import Mathlib
import Summits.Ventures.PercRepro2.BundleRelay

/-! # The series step `X ∧ B_K` of (UH*), `K ≥ 3`: the theorem of MINE-B.md §25.2
(seat mine-b, cell pub-perc-repro2)

Let `(X, r, b)` be a finite labelled preorder with an (UH*) assignment `f`, a red-up map `θ`
(an injection of `{r ≥ 1, b ≥ 2}` into `{r ≥ 2}`, below, blue drop `≤ 1`) and the level-1 datum
**(L1)**: an injective map `g` on the blue-1 targets of the blue-1 sources (`InD1`), `g x ≤ x`,
`r (g x) ≥ 1`, `g x` neither a slot-`0` image of `f` nor in the image of `θ`.  Then the series
product of `X` with the bundle `B_K` of `K ≥ 3` free edges satisfies (UH*) (`universal_ser_bundle`).

The assignment is the one of `universal_ser_of_maps_pi` with the chain-shift relay of the bundle:
the sources `(x, z)` with `r x = 0` go to `(f (x, i), chainShift z)`, except that a **bad** source
(`b x ≥ 2` with a blue-1 slot-`0` target) sends its slot `0` at `z = {K−1}` to `(f (x, 1), ∅)`
(`bundlePi`); the sources `(x, univ)` with `r x ≥ 1`, `b x ≥ 2` go to `(θ x, univ ∖ {i})`; and the
residual sources `(x, univ)` with `r x ≥ 1`, `b x = 1` go to `(x, univ ∖ {2})` if `r x ≥ 2`, to
`(x, {0})` if `x` is not a slot-`0` image, to `(x, ∅)` if `x` is the slot-`0` image of a bad source,
and to `(g x, {1})` or `(g x, univ ∖ {0})` (by the red label of `g x`) if `x ∈ InD1`
(`bundlePsi`).  The avoidance conditions are discharged by the decoding facts of BundleRelay.lean:
`chainShift z = ∅` only for `z = {K−1}` (a blue-1 set, slot `0` only, re-routed when the source is
bad), `chainShift z = {c}` only for `z = {c}` when `c` is not the last element, and a one-red
second coordinate has `K − 1 ≥ 2` elements. -/

namespace Summit.Ventures.PercRepro2.UHClosure

open Finset
open Summit.Ventures.PercRepro2.V2Closure (serR serB)

variable {X : Type*} [Preorder X] [Fintype X] {K : ℕ}

/-! ### More decoding facts for the chain shift -/

/-- a set whose chain shift is empty is a singleton -/
lemma card_eq_one_of_chainShift_eq_empty {z : Finset (Fin K)} (hz : z.Nonempty)
    (h : chainShift z = ∅) : z.card = 1 := by
  obtain ⟨h1, _⟩ := eq_last_of_chainShift_eq_empty hz h
  rw [h1, card_singleton]

/-- a singleton `{c}` with `c` not the last element is not a suffix -/
lemma not_isSuf_singleton (c : Fin K) (hc : c.val + 1 < K) : ¬ IsSuf ({c} : Finset (Fin K)) := by
  intro hs
  have := hs c (mem_singleton_self c) ⟨c.val + 1, hc⟩ (Fin.le_iff_val_le_val.2 (Nat.le_succ _))
  rw [mem_singleton] at this
  have := congrArg Fin.val this
  simp at this

/-- a set whose chain shift is `{c}`, `c` not the last element, is `{c}` -/
lemma eq_singleton_of_chainShift_eq_singleton {z : Finset (Fin K)} (hz : z.Nonempty) (c : Fin K)
    (hc : c.val + 1 < K) (h : chainShift z = {c}) : z = {c} :=
  chainShift_eq_of_not_suf hz (not_isSuf_singleton c hc) h

omit [Preorder X] in
/-- the bundle assignment of a `Y`-slot of the product is `univ` minus the slot index -/
lemma bkAssign_serSlotY (r b : X → ℕ) (q : SlotL (USrc (serR r (rB (K := K))) (serB b bB)) (serB b bB))
    (hz : rB q.1.1.1.2 = 0) :
    bkAssign (serSlotY r b rB bB q hz) = univ.erase ⟨q.1.2.val, (bkIdx (serSlotY r b rB bB q hz)).2⟩ :=
  rfl

/-- the second coordinate of a source of the product with `rB z = 0` is `univ` -/
lemma eq_univ_of_rB_eq_zero {z : Finset (Fin K)} (h : rB z = 0) : z = univ := by
  apply eq_univ_of_card
  unfold rB at h
  have := card_le_univ z
  simp only [Fintype.card_fin] at this ⊢
  omega

/-! ### The data of the instance -/

section instanceData

variable (r b : X → ℕ) (f : SlotL (USrc r b) b → X) (θ g : X → X)

/-- a **bad** source: blue `≥ 2` with a blue-1 slot-`0` target -/
def Bad (x : X) : Prop :=
  2 ≤ b x ∧ ∃ q₀ : SlotL (USrc r b) b, q₀.1.1.1 = x ∧ q₀.1.2.val = 0 ∧ b (f q₀) = 1

/-- the domain of (L1): the blue-1 targets of the blue-1 sources -/
def InD1 (x : X) : Prop :=
  r x = 1 ∧ b x = 1 ∧ ∃ q : SlotL (USrc r b) b, q.1.2.val = 0 ∧ b q.1.1.1 = 1 ∧ f q = x

open Classical in
/-- the slot re-labelling: the slot `0` of a bad source at `z = {K−1}` (the only set with empty
chain shift) is sent to slot `1`; every other slot keeps its index -/
noncomputable def bundlePi (q : SlotL (USrc (serR r (rB (K := K))) (serB b bB)) (serB b bB)) : ℕ :=
  if r q.1.1.1.1 = 0 ∧ chainShift q.1.1.1.2 = ∅ ∧ Bad r b f q.1.1.1.1 then 1 else q.1.2.val

open Classical in
/-- the residual assignment of the sources `(x, univ)` with `r x ≥ 1`, `b x = 1` -/
noncomputable def bundlePsi (hK : 3 ≤ K) (p : X × Finset (Fin K)) : X × Finset (Fin K) :=
  if 2 ≤ r p.1 then (p.1, univ.erase ⟨2, by omega⟩)
  else if ∃ q : SlotL (USrc r b) b, q.1.2.val = 0 ∧ f q = p.1 then
    if ∃ q : SlotL (USrc r b) b, q.1.2.val = 0 ∧ 2 ≤ b q.1.1.1 ∧ f q = p.1 then (p.1, ∅)
    else if r (g p.1) = 1 then (g p.1, {⟨1, by omega⟩})
    else (g p.1, univ.erase ⟨0, by omega⟩)
  else (p.1, {⟨0, by omega⟩})

omit [Preorder X] in
/-- the residual sources that reach the (L1) datum are in its domain -/
lemma inD1_of {x : X} (h : ∃ q : SlotL (USrc r b) b, q.1.2.val = 0 ∧ f q = x)
    (h' : ¬ ∃ q : SlotL (USrc r b) b, q.1.2.val = 0 ∧ 2 ≤ b q.1.1.1 ∧ f q = x)
    (hr2 : ¬ 2 ≤ r x) (hr : 1 ≤ r x) (hb : b x = 1) : InD1 r b f x := by
  refine ⟨by omega, hb, ?_⟩
  obtain ⟨q, hq0, hqx⟩ := h
  refine ⟨q, hq0, ?_, hqx⟩
  have h1 := q.1.1.2.1.2
  by_contra hne
  exact h' ⟨q, hq0, by omega, hqx⟩

end instanceData

/-- **THEOREM (MINE-B.md §25.2): (UH*) on `X ∧ B_K` for every `K ≥ 3`, from (UH*)(X), the red-up
map `θ` and the level-1 datum (L1).** -/
theorem universal_ser_bundle (hK : 3 ≤ K) (r b : X → ℕ)
    (f : SlotL (USrc r b) b → X) (hf : Function.Injective f)
    (hfs : ∀ p, f p ≤ p.1.1.1 ∧ r (f p) = 1 ∧ b p.1.1.1 ≤ b (f p) + 1)
    (θ : X → X) (hθ : ∀ x x', 1 ≤ r x → 2 ≤ b x → 1 ≤ r x' → 2 ≤ b x' → θ x = θ x' → x = x')
    (hθs : ∀ x, 1 ≤ r x → 2 ≤ b x → θ x ≤ x ∧ 2 ≤ r (θ x) ∧ b x ≤ b (θ x) + 1)
    (g : X → X)
    (hg1 : ∀ x, InD1 r b f x → g x ≤ x ∧ 1 ≤ r (g x))
    (hg2 : ∀ x, InD1 r b f x → ∀ q : SlotL (USrc r b) b, q.1.2.val = 0 → f q ≠ g x)
    (hg3 : ∀ x, InD1 r b f x → ∀ x', 1 ≤ r x' → 2 ≤ b x' → θ x' ≠ g x)
    (hg4 : ∀ x x', InD1 r b f x → InD1 r b f x' → g x = g x' → x = x') :
    Universal (serR r (rB (K := K))) (serB b bB) := by
  classical
  have h0 : 0 < K := by omega
  -- the hypotheses on π
  have hπ : ∀ q : SlotL (USrc (serR r (rB (K := K))) (serB b bB)) (serB b bB),
      r q.1.1.1.1 = 0 → bundlePi r b f q < b q.1.1.1.1 := by
    intro q hx
    unfold bundlePi
    split_ifs with h
    · exact h.2.2.1
    · have := q.2; simp only [serB] at this; omega
  have hπinj : ∀ q q' : SlotL (USrc (serR r (rB (K := K))) (serB b bB)) (serB b bB),
      r q.1.1.1.1 = 0 → q.1.1.1 = q'.1.1.1 → bundlePi r b f q = bundlePi r b f q' → q = q' := by
    intro q q' hx hsrc hpi
    apply ser_slot_ext q q' hsrc
    have hi := q.2; have hi' := q'.2
    simp only [serB] at hi hi'
    have hblue := ser_src_blue r b rB bB q.1.1.2.1
    have hblue' := ser_src_blue r b rB bB q'.1.1.2.1
    unfold bundlePi at hpi
    rw [hsrc] at hpi
    split_ifs at hpi with h
    · -- both re-routed: the set `{K−1}` has one slot
      have hc := card_eq_one_of_chainShift_eq_empty (card_pos.1 hblue'.2) h.2.1
      have hc2 : (q.1.1.1.2).card = 1 := by rw [hsrc]; exact hc
      try simp only [bB] at hi hi'
      omega
    · exact hpi
  -- the residual hypotheses
  refine universal_ser_of_maps_pi r b rB bB f hf hfs bkAssign bkAssign_injective bkAssign_spec
    chainShift chainShift_relay_inj chainShift_relay_spec θ hθ hθs (bundlePi r b f) hπ hπinj
    (bundlePsi r b f g hK) ?_ ?_ ?_ ?_
  · -- injectivity of ψ
    intro p p' hr hb hz hr' hb' hz' heq
    have hu := eq_univ_of_rB_eq_zero hz
    have hu' := eq_univ_of_rB_eq_zero hz'
    have c2 : (univ.erase (⟨2, by omega⟩ : Fin K)).card = K - 1 := by
      rw [card_erase_of_mem (mem_univ _)]; simp
    have c0 : (univ.erase (⟨0, by omega⟩ : Fin K)).card = K - 1 := by
      rw [card_erase_of_mem (mem_univ _)]; simp
    have e20 : univ.erase (⟨2, by omega⟩ : Fin K) ≠ univ.erase ⟨0, by omega⟩ := by
      intro h
      have : (⟨0, by omega⟩ : Fin K) ∈ univ.erase (⟨2, by omega⟩ : Fin K) := by
        rw [mem_erase]; refine ⟨?_, mem_univ _⟩
        intro h'; have := congrArg Fin.val h'; simp at this
      rw [h] at this; simp at this
    have e01 : ({⟨0, by omega⟩} : Finset (Fin K)) ≠ {⟨1, by omega⟩} := by
      intro h
      have := congrArg Fin.val (singleton_injective h); simp at this
    have hpp : p.1 = p'.1 := by
      unfold bundlePsi at heq
      split_ifs at heq <;>
        first
        | exact (Prod.mk.inj heq).1
        | exact hg4 _ _ (by apply inD1_of r b f <;> assumption) (by apply inD1_of r b f <;> assumption)
            (Prod.mk.inj heq).1
        | (exfalso
           have hs := (Prod.mk.inj heq).2
           first
           | exact e20 hs
           | exact e20 hs.symm
           | exact e01 hs
           | exact e01 hs.symm
           | (have := congrArg Finset.card hs; simp [c2, c0] at this <;> omega))
    exact Prod.ext hpp (hu.trans hu'.symm)
  · -- the targets of ψ
    intro p hr hb hz _
    have hu := eq_univ_of_rB_eq_zero hz
    have r2 : rB (univ.erase (⟨2, by omega⟩ : Fin K)) = 1 := by
      unfold rB; rw [card_erase_of_mem (mem_univ _)]; simp; omega
    have r0 : rB (univ.erase (⟨0, by omega⟩ : Fin K)) = 1 := by
      unfold rB; rw [card_erase_of_mem (mem_univ _)]; simp; omega
    have rE : rB (∅ : Finset (Fin K)) = K := by unfold rB; simp
    have rs0 : rB ({⟨0, by omega⟩} : Finset (Fin K)) = K - 1 := by unfold rB; simp
    have rs1 : rB ({⟨1, by omega⟩} : Finset (Fin K)) = K - 1 := by unfold rB; simp
    unfold bundlePsi
    split_ifs with h1 h2 h3 h4
    · refine ⟨Prod.mk_le_mk.2 ⟨le_rfl, by rw [hu]; exact subset_univ _⟩, ?_⟩
      simp only [serR]; rw [r2]; omega
    · refine ⟨Prod.mk_le_mk.2 ⟨le_rfl, by rw [hu]; exact subset_univ _⟩, ?_⟩
      simp only [serR]; rw [rE]; omega
    · have hd := inD1_of r b f h2 h3 h1 hr hb
      refine ⟨Prod.mk_le_mk.2 ⟨(hg1 _ hd).1, by rw [hu]; exact subset_univ _⟩, ?_⟩
      simp only [serR]; rw [rs1, h4]; omega
    · have hd := inD1_of r b f h2 h3 h1 hr hb
      have := (hg1 _ hd).2
      refine ⟨Prod.mk_le_mk.2 ⟨(hg1 _ hd).1, by rw [hu]; exact subset_univ _⟩, ?_⟩
      simp only [serR]; rw [r0]; omega
    · refine ⟨Prod.mk_le_mk.2 ⟨le_rfl, by rw [hu]; exact subset_univ _⟩, ?_⟩
      simp only [serR]; rw [rs0]; omega
  · -- ψ avoids the first family
    intro p hr hb hz _ q hx heq
    have hblue := ser_src_blue r b rB bB q.1.1.2.1
    have hi := q.2
    try simp only [serB, bB] at hi
    have hy := (hfs (serSlotXAt r b rB bB q hx (bundlePi r b f q) (hπ q hx))).2.1
    -- when the chain shift is a singleton `{c}`, `c` not last, the slot index is `0` and `π` is the identity
    have hsing : ∀ c : Fin K, c.val + 1 < K → chainShift q.1.1.1.2 = {c} →
        q.1.2.val = 0 ∧ bundlePi r b f q = 0 := by
      intro c hc hcs
      have hz1 := eq_singleton_of_chainShift_eq_singleton (card_pos.1 hblue.2) c hc hcs
      have hcard : (q.1.1.1.2).card = 1 := by rw [hz1, card_singleton]
      have hidx : q.1.2.val = 0 := by omega
      refine ⟨hidx, ?_⟩
      unfold bundlePi
      rw [if_neg, hidx]
      intro h
      rw [h.2.1] at hcs
      exact singleton_ne_empty c hcs.symm
    unfold bundlePsi at heq
    split_ifs at heq with h1 h2 h3 h4
    · -- (c2): red labels
      have e1 := (Prod.mk.inj heq).1
      rw [e1] at h1; omega
    · -- (cE): the re-routed slot
      have e1 := (Prod.mk.inj heq).1
      have e2 := (Prod.mk.inj heq).2
      obtain ⟨q₀, hq0, hb0, hfq0⟩ := h3
      have hq : serSlotXAt r b rB bB q hx (bundlePi r b f q) (hπ q hx) = q₀ := hf (by rw [← e1, hfq0])
      have hidx : bundlePi r b f q = q₀.1.2.val :=
        congrArg (fun s : SlotL (USrc r b) b => s.1.2.val) hq
      have hsrc : q.1.1.1.1 = q₀.1.1.1 := congrArg (fun s : SlotL (USrc r b) b => s.1.1.1) hq
      have hbad : Bad r b f q.1.1.1.1 :=
        ⟨by rw [hsrc]; exact hb0, q₀, hsrc.symm, hq0, by rw [hfq0]; exact hb⟩
      have hpi1 : bundlePi r b f q = 1 := by
        unfold bundlePi; rw [if_pos ⟨hx, e2.symm, hbad⟩]
      omega
    · -- (cD1): `g x` is not a slot-0 image
      have e1 := (Prod.mk.inj heq).1
      have e2 := (Prod.mk.inj heq).2
      have hd := inD1_of r b f h2 h3 h1 hr hb
      obtain ⟨_, hpi⟩ := hsing ⟨1, by omega⟩ (by simp; omega) e2.symm
      exact hg2 _ hd (serSlotXAt r b rB bB q hx (bundlePi r b f q) (hπ q hx)) (by simp [hpi]) e1.symm
    · -- (cD2): red labels
      have e1 := (Prod.mk.inj heq).1
      have := (hg1 _ (inD1_of r b f h2 h3 h1 hr hb)).2
      rw [e1] at h4 this; omega
    · -- (c0): `x` is not a slot-0 image
      have e1 := (Prod.mk.inj heq).1
      have e2 := (Prod.mk.inj heq).2
      obtain ⟨_, hpi⟩ := hsing ⟨0, by omega⟩ (by simp; omega) e2.symm
      exact h2 ⟨serSlotXAt r b rB bB q hx (bundlePi r b f q) (hπ q hx), by simp [hpi], e1.symm⟩
  · -- ψ avoids the second family
    intro p hr hb hz _ q hz' hr' hb' heq
    rw [bkAssign_serSlotY] at heq
    have hi := q.2
    try simp only [serB, bB] at hi
    have cK : (univ.erase (⟨q.1.2.val, (bkIdx (serSlotY r b rB bB q hz')).2⟩ : Fin K)).card = K - 1 := by
      rw [card_erase_of_mem (mem_univ _)]; simp
    unfold bundlePsi at heq
    split_ifs at heq with h1 h2 h3 h4
    · -- (c2): the slot index would be `2`, but `b x'' = 2`
      have e1 := (Prod.mk.inj heq).1
      have e2 := (Prod.mk.inj heq).2
      have hi2 : (⟨2, by omega⟩ : Fin K) = ⟨q.1.2.val, (bkIdx (serSlotY r b rB bB q hz')).2⟩ :=
        erase_injOn univ (mem_univ _) (mem_univ _) e2
      have hv : (2 : ℕ) = q.1.2.val := congrArg Fin.val hi2
      have := (hθs _ hr' hb').2.2
      rw [← e1] at this
      omega
    · have e2 := (Prod.mk.inj heq).2
      have := congrArg Finset.card e2; rw [cK, card_empty] at this; omega
    · have e2 := (Prod.mk.inj heq).2
      have := congrArg Finset.card e2; rw [cK, card_singleton] at this; omega
    · have e1 := (Prod.mk.inj heq).1
      exact hg3 _ (inD1_of r b f h2 h3 h1 hr hb) _ hr' hb' e1.symm
    · have e2 := (Prod.mk.inj heq).2
      have := congrArg Finset.card e2; rw [cK, card_singleton] at this; omega

end Summit.Ventures.PercRepro2.UHClosure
※ ※ ※
» WHAT YOU NEED TO DO
Write only the number of lines in the material above where the string "import" occurs.

» PROBLEM SOLUTION
2